Stored data:
=== Begin Enclosure ===

import Summits.ValiantsHypothesis.ValiantsHypothesis.Theorems.LacunarySymmetroidMatrixDescartesFiniteSectorPairSumMasks

/-!
# `MatrixDescartes` — line «finite»: `σ(5,7) = 422` finite core, kernel slices, TWO-LEVEL (part XAH)

HONEST FRAMING.  Object-search cell `pub-symmetroid`, seat val-sym-door-p5 g12.  HELPER of the crux item `stmt-ValiantsHypothesis-18050` with NO closure claim and no statement about
pencils: TWO-LEVEL SLICES (value #4 of the sorted free values in a range AND value #5 in a range) of the pruned enumeration behind `HypRootLawAt 5 7 422`
(transfer in `…FiniteSectorSectorCeilingFiveSeven`), in the WALKER shape of `…FiniteSectorIterMasksWalk` (seat val-sym-door-p5 g11): every slice is one Bool term (raw
`Nat.rec` walkers over the candidates of each level, children of a prefix = an interval by the monotone alive guard — at the two SLICED levels the EXACT alive test below the cap (seat g12: a slice starting above the natural start admits no dead prefix), `5`-fold sums as lagged raw-recursor
iterates of the shift-or step, the last level incremental over the cached prefix masks), `decide +kernel`.  The whole enumeration has 23 789 598 live
prefixes.  Nothing here bears on the crux, the doors, or `VP ≠ VNP`.
[folklore] Gap-rule / sieve bookkeeping plus a finite enumeration; no citation is load-bearing.
-/

-- `Summit.ValiantsHypothesis.ValiantsHypothesis.…` repeats a component by the D-0017 layout
-- (single-conjunct summit), which the `dupNamespace` linter flags; the name is mandated.
set_option linter.dupNamespace false

namespace Summit.ValiantsHypothesis.ValiantsHypothesis.Theorems.LacunarySymmetroidMatrixDescartes.FiniteSector

set_option synthInstance.maxSize 2000000 in
set_option synthInstance.maxHeartbeats 2000000 in
set_option maxHeartbeats 4000000 in
set_option maxRecDepth 100000 in
/-- **Finite core of `σ(5,7) = 422`, slice: value #4 in `[56, 65)`, value #5 in `[0, 426)`** (463 797 live prefixes;
the pruned nested enumeration of the sorted value lists as ONE Bool walker term — raw `Nat.rec` levels, lagged raw-recursor `5`-fold sum masks,
incremental last level; `decide` in the kernel). [folklore] -/
theorem sectorWalk_five_seven_s4_56_65_s5_0_426 :
    (@Nat.rec (fun _ => ℕ → Bool) (fun _ => true) (fun (_ : ℕ) (ih : ℕ → Bool) (a : ℕ) => cond ((Nat.ble (422 + 2) a || Nat.beq (Nat.mod (Nat.div (Nat.lor (@Nat.rec (fun _ => ℕ) ((fun (E : ℕ) => @List.rec ℕ (fun _ => ℕ) 0 (fun (x : ℕ) (_ : List ℕ) (acc : ℕ) => Nat.lor acc (Nat.shiftLeft E x)) [0]) 1) (fun (_ acc : ℕ) => (fun (E : ℕ) => @List.rec ℕ (fun _ => ℕ) 0 (fun (x : ℕ) (_ : List ℕ) (acc : ℕ) => Nat.lor acc (Nat.shiftLeft E x)) [0]) acc) 4) (Nat.div (@Nat.rec (fun _ => ℕ) ((fun (E : ℕ) => @List.rec ℕ (fun _ => ℕ) 0 (fun (x : ℕ) (_ : List ℕ) (acc : ℕ) => Nat.lor acc (Nat.shiftLeft E x)) [0]) 1) (fun (_ acc : ℕ) => (fun (E : ℕ) => @List.rec ℕ (fun _ => ℕ) 0 (fun (x : ℕ) (_ : List ℕ) (acc : ℕ) => Nat.lor acc (Nat.shiftLeft E x)) [0]) acc) 4) 2)) (Nat.pow 2 (a - 2))) 2) 1)) (((@Nat.rec (fun _ => ℕ → Bool) (fun _ => true) (fun (_ : ℕ) (ih : ℕ → Bool) (b : ℕ) => cond ((Nat.ble (422 + 2) b || Nat.beq (Nat.mod (Nat.div (Nat.lor (@Nat.rec (fun _ => ℕ) ((fun (E : ℕ) => @List.rec ℕ (fun _ => ℕ) 0 (fun (x : ℕ) (_ : List ℕ) (acc : ℕ) => Nat.lor acc (Nat.shiftLeft E x)) [0, a]) 1) (fun (_ acc : ℕ) => (fun (E : ℕ) => @List.rec ℕ (fun _ => ℕ) 0 (fun (x : ℕ) (_ : List ℕ) (acc : ℕ) => Nat.lor acc (Nat.shiftLeft E x)) [0, a]) acc) 4) (Nat.div (@Nat.rec (fun _ => ℕ) ((fun (E : ℕ) => @List.rec ℕ (fun _ => ℕ) 0 (fun (x : ℕ) (_ : List ℕ) (acc : ℕ) => Nat.lor acc (Nat.shiftLeft E x)) [0, a]) 1) (fun (_ acc : ℕ) => (fun (E : ℕ) => @List.rec ℕ (fun _ => ℕ) 0 (fun (x : ℕ) (_ : List ℕ) (acc : ℕ) => Nat.lor acc (Nat.shiftLeft E x)) [0, a]) acc) 4) 2)) (Nat.pow 2 (b - 2))) 2) 1)) (((@Nat.rec (fun _ => ℕ → Bool) (fun _ => true) (fun (_ : ℕ) (ih : ℕ → Bool) (c : ℕ) => cond ((Nat.ble (422 + 2) c || Nat.beq (Nat.mod (Nat.div (Nat.lor (@Nat.rec (fun _ => ℕ) ((fun (E : ℕ) => @List.rec ℕ (fun _ => ℕ) 0 (fun (x : ℕ) (_ : List ℕ) (acc : ℕ) => Nat.lor acc (Nat.shiftLeft E x)) [0, a, b]) 1) (fun (_ acc : ℕ) => (fun (E : ℕ) => @List.rec ℕ (fun _ => ℕ) 0 (fun (x : ℕ) (_ : List ℕ) (acc : ℕ) => Nat.lor acc (Nat.shiftLeft E x)) [0, a, b]) acc) 4) (Nat.div (@Nat.rec (fun _ => ℕ) ((fun (E : ℕ) => @List.rec ℕ (fun _ => ℕ) 0 (fun (x : ℕ) (_ : List ℕ) (acc : ℕ) => Nat.lor acc (Nat.shiftLeft E x)) [0, a, b]) 1) (fun (_ acc : ℕ) => (fun (E : ℕ) => @List.rec ℕ (fun _ => ℕ) 0 (fun (x : ℕ) (_ : List ℕ) (acc : ℕ) => Nat.lor acc (Nat.shiftLeft E x)) [0, a, b]) acc) 4) 2)) (Nat.pow 2 (c - 2))) 2) 1)) (((@Nat.rec (fun _ => ℕ → Bool) (fun _ => true) (fun (_ : ℕ) (ih : ℕ → Bool) (g : ℕ) => cond (Nat.beq (Nat.mod (Nat.lor (@Nat.rec (fun _ => ℕ) ((fun (E : ℕ) => @List.rec ℕ (fun _ => ℕ) 0 (fun (x : ℕ) (_ : List ℕ) (acc : ℕ) => Nat.lor acc (Nat.shiftLeft E x)) [0, a, b, c]) 1) (fun (_ acc : ℕ) => (fun (E : ℕ) => @List.rec ℕ (fun _ => ℕ) 0 (fun (x : ℕ) (_ : List ℕ) (acc : ℕ) => Nat.lor acc (Nat.shiftLeft E x)) [0, a, b, c]) acc) 4) (Nat.div (@Nat.rec (fun _ => ℕ) ((fun (E : ℕ) => @List.rec ℕ (fun _ => ℕ) 0 (fun (x : ℕ) (_ : List ℕ) (acc : ℕ) => Nat.lor acc (Nat.shiftLeft E x)) [0, a, b, c]) 1) (fun (_ acc : ℕ) => (fun (E : ℕ) => @List.rec ℕ (fun _ => ℕ) 0 (fun (x : ℕ) (_ : List ℕ) (acc : ℕ) => Nat.lor acc (Nat.shiftLeft E x)) [0, a, b, c]) acc) 4) 2)) (2 ^ ((g - 1) - ((g - 1) - 422)))) (2 ^ ((g - 1) - ((g - 1) - 422)) - 1)) (((@Nat.rec (fun _ => ℕ → Bool) (fun _ => true) (fun (_ : ℕ) (ih : ℕ → Bool) (h : ℕ) => cond (Nat.beq (Nat.mod (Nat.lor (@Nat.rec (fun _ => ℕ) ((fun (E : ℕ) => @List.rec ℕ (fun _ => ℕ) 0 (fun (x : ℕ) (_ : List ℕ) (acc : ℕ) => Nat.lor acc (Nat.shiftLeft E x)) [0, a, b, c, g]) 1) (fun (_ acc : ℕ) => (fun (E : ℕ) => @List.rec ℕ (fun _ => ℕ) 0 (fun (x : ℕ) (_ : List ℕ) (acc : ℕ) => Nat.lor acc (Nat.shiftLeft E x)) [0, a, b, c, g]) acc) 4) (Nat.div (@Nat.rec (fun _ => ℕ) ((fun (E : ℕ) => @List.rec ℕ (fun _ => ℕ) 0 (fun (x : ℕ) (_ : List ℕ) (acc : ℕ) => Nat.lor acc (Nat.shiftLeft E x)) [0, a, b, c, g]) 1) (fun (_ acc : ℕ) => (fun (E : ℕ) => @List.rec ℕ (fun _ => ℕ) 0 (fun (x : ℕ) (_ : List ℕ) (acc : ℕ) => Nat.lor acc (Nat.shiftLeft E x)) [0, a, b, c, g]) acc) 4) 2)) (2 ^ ((h - 1) - ((h - 1) - 422)))) (2 ^ ((h - 1) - ((h - 1) - 422)) - 1)) (((@Nat.rec (fun _ => ℕ → Bool) (fun _ => true) (fun (_ : ℕ) (ih : ℕ → Bool) (a₁ : ℕ) => cond ((Nat.ble (422 + 2) a₁ || Nat.beq (Nat.mod (Nat.div (Nat.lor (@Nat.rec (fun _ => ℕ) ((fun (E : ℕ) => @List.rec ℕ (fun _ => ℕ) 0 (fun (x : ℕ) (_ : List ℕ) (acc : ℕ) => Nat.lor acc (Nat.shiftLeft E x)) [0, a, b, c, g, h]) 1) (fun (_ acc : ℕ) => (fun (E : ℕ) => @List.rec ℕ (fun _ => ℕ) 0 (fun (x : ℕ) (_ : List ℕ) (acc : ℕ) => Nat.lor acc (Nat.shiftLeft E x)) [0, a, b, c, g, h]) acc) 4) (Nat.div (@Nat.rec (fun _ => ℕ) ((fun (E : ℕ) => @List.rec ℕ (fun _ => ℕ) 0 (fun (x : ℕ) (_ : List ℕ) (acc : ℕ) => Nat.lor acc (Nat.shiftLeft E x)) [0, a, b, c, g, h]) 1) (fun (_ acc : ℕ) => (fun (E : ℕ) => @List.rec ℕ (fun _ => ℕ) 0 (fun (x : ℕ) (_ : List ℕ) (acc : ℕ) => Nat.lor acc (Nat.shiftLeft E x)) [0, a, b, c, g, h]) acc) 4) 2)) (Nat.pow 2 (a₁ - 2))) 2) 1)) (((!(Nat.beq (Nat.mod (Nat.lor (@Nat.rec (fun _ => ℕ) 1 (fun (k acc : ℕ) => Nat.lor (@Nat.rec (fun _ => ℕ) ((fun (E : ℕ) => @List.rec ℕ (fun _ => ℕ) 0 (fun (x : ℕ) (_ : List ℕ) (acc : ℕ) => Nat.lor acc (Nat.shiftLeft E x)) [0, a, b, c, g, h]) 1) (fun (_ acc : ℕ) => (fun (E : ℕ) => @List.rec ℕ (fun _ => ℕ) 0 (fun (x : ℕ) (_ : List ℕ) (acc : ℕ) => Nat.lor acc (Nat.shiftLeft E x)) [0, a, b, c, g, h]) acc) k) (Nat.shiftLeft acc a₁)) 5) (Nat.div (@Nat.rec (fun _ => ℕ) 1 (fun (k acc : ℕ) => Nat.lor (@Nat.rec (fun _ => ℕ) ((fun (E : ℕ) => @List.rec ℕ (fun _ => ℕ) 0 (fun (x : ℕ) (_ : List ℕ) (acc : ℕ) => Nat.lor acc (Nat.shiftLeft E x)) [0, a, b, c, g, h]) 1) (fun (_ acc : ℕ) => (fun (E : ℕ) => @List.rec ℕ (fun _ => ℕ) 0 (fun (x : ℕ) (_ : List ℕ) (acc : ℕ) => Nat.lor acc (Nat.shiftLeft E x)) [0, a, b, c, g, h]) acc) k) (Nat.shiftLeft acc a₁)) 5) 2)) (2 ^ 422)) (2 ^ 422 - 1)) || (!(Nat.beq (Nat.mod (Nat.div (@Nat.rec (fun _ => ℕ) 1 (fun (k acc : ℕ) => Nat.lor (@Nat.rec (fun _ => ℕ) ((fun (E : ℕ) => @List.rec ℕ (fun _ => ℕ) 0 (fun (x : ℕ) (_ : List ℕ) (acc : ℕ) => Nat.lor acc (Nat.shiftLeft E x)) [0, a, b, c, g, h]) 1) (fun (_ acc : ℕ) => (fun (E : ℕ) => @List.rec ℕ (fun _ => ℕ) 0 (fun (x : ℕ) (_ : List ℕ) (acc : ℕ) => Nat.lor acc (Nat.shiftLeft E x)) [0, a, b, c, g, h]) acc) k) (Nat.shiftLeft acc a₁)) 5) (2 ^ 423)) 2) 1) && (!(Nat.beq (Nat.mod (Nat.div (@Nat.rec (fun _ => ℕ) 1 (fun (k acc : ℕ) => Nat.lor (@Nat.rec (fun _ => ℕ) ((fun (E : ℕ) => @List.rec ℕ (fun _ => ℕ) 0 (fun (x : ℕ) (_ : List ℕ) (acc : ℕ) => Nat.lor acc (Nat.shiftLeft E x)) [0, a, b, c, g, h]) 1) (fun (_ acc : ℕ) => (fun (E : ℕ) => @List.rec ℕ (fun _ => ℕ) 0 (fun (x : ℕ) (_ : List ℕ) (acc : ℕ) => Nat.lor acc (Nat.shiftLeft E x)) [0, a, b, c, g, h]) acc) k) (Nat.shiftLeft acc a₁)) 5) (2 ^ 422)) 2) 1) || !(Nat.beq (Nat.mod (Nat.div (@Nat.rec (fun _ => ℕ) 1 (fun (k acc : ℕ) => Nat.lor (@Nat.rec (fun _ => ℕ) ((fun (E : ℕ) => @List.rec ℕ (fun _ => ℕ) 0 (fun (x : ℕ) (_ : List ℕ) (acc : ℕ) => Nat.lor acc (Nat.shiftLeft E x)) [0, a, b, c, g, h]) 1) (fun (_ acc : ℕ) => (fun (E : ℕ) => @List.rec ℕ (fun _ => ℕ) 0 (fun (x : ℕ) (_ : List ℕ) (acc : ℕ) => Nat.lor acc (Nat.shiftLeft E x)) [0, a, b, c, g, h]) acc) k) (Nat.shiftLeft acc a₁)) 5) (2 ^ 424)) 2) 1))))) && ih (a₁ + 1)) true) (426 - (h + 1)) (h + 1))) && ih (h + 1)) true) ((426 - ((g + 1) + (0 - (g + 1))))) (((g + 1) + (0 - (g + 1)))))) && ih (g + 1)) true) ((65 - ((c + 1) + (56 - (c + 1))))) (((c + 1) + (56 - (c + 1)))))) && ih (c + 1)) true) (426 - (b + 1)) (b + 1))) && ih (b + 1)) true) (426 - (a + 1)) (a + 1))) && ih (a + 1)) true) (426 - (1)) (1)) = true := by
  decide +kernel

end Summit.ValiantsHypothesis.ValiantsHypothesis.Theorems.LacunarySymmetroidMatrixDescartes.FiniteSector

=== End Enclosure ===

Lines to set down from above: the line with "as lagged raw-recursor", the line with "Nothing here bears", and every line between, each exactly as written.

◆ Solution for this task ◆
`Nat.rec` walkers over the candidates of each level, children of a prefix = an interval by the monotone alive guard — at the two SLICED levels the EXACT alive test below the cap (seat g12: a slice starting above the natural start admits no dead prefix), `5`-fold sums as lagged raw-recursor
iterates of the shift-or step, the last level incremental over the cached prefix masks), `decide +kernel`.  The whole enumeration has 23 789 598 live
prefixes.  Nothing here bears on the crux, the doors, or `VP ≠ VNP`.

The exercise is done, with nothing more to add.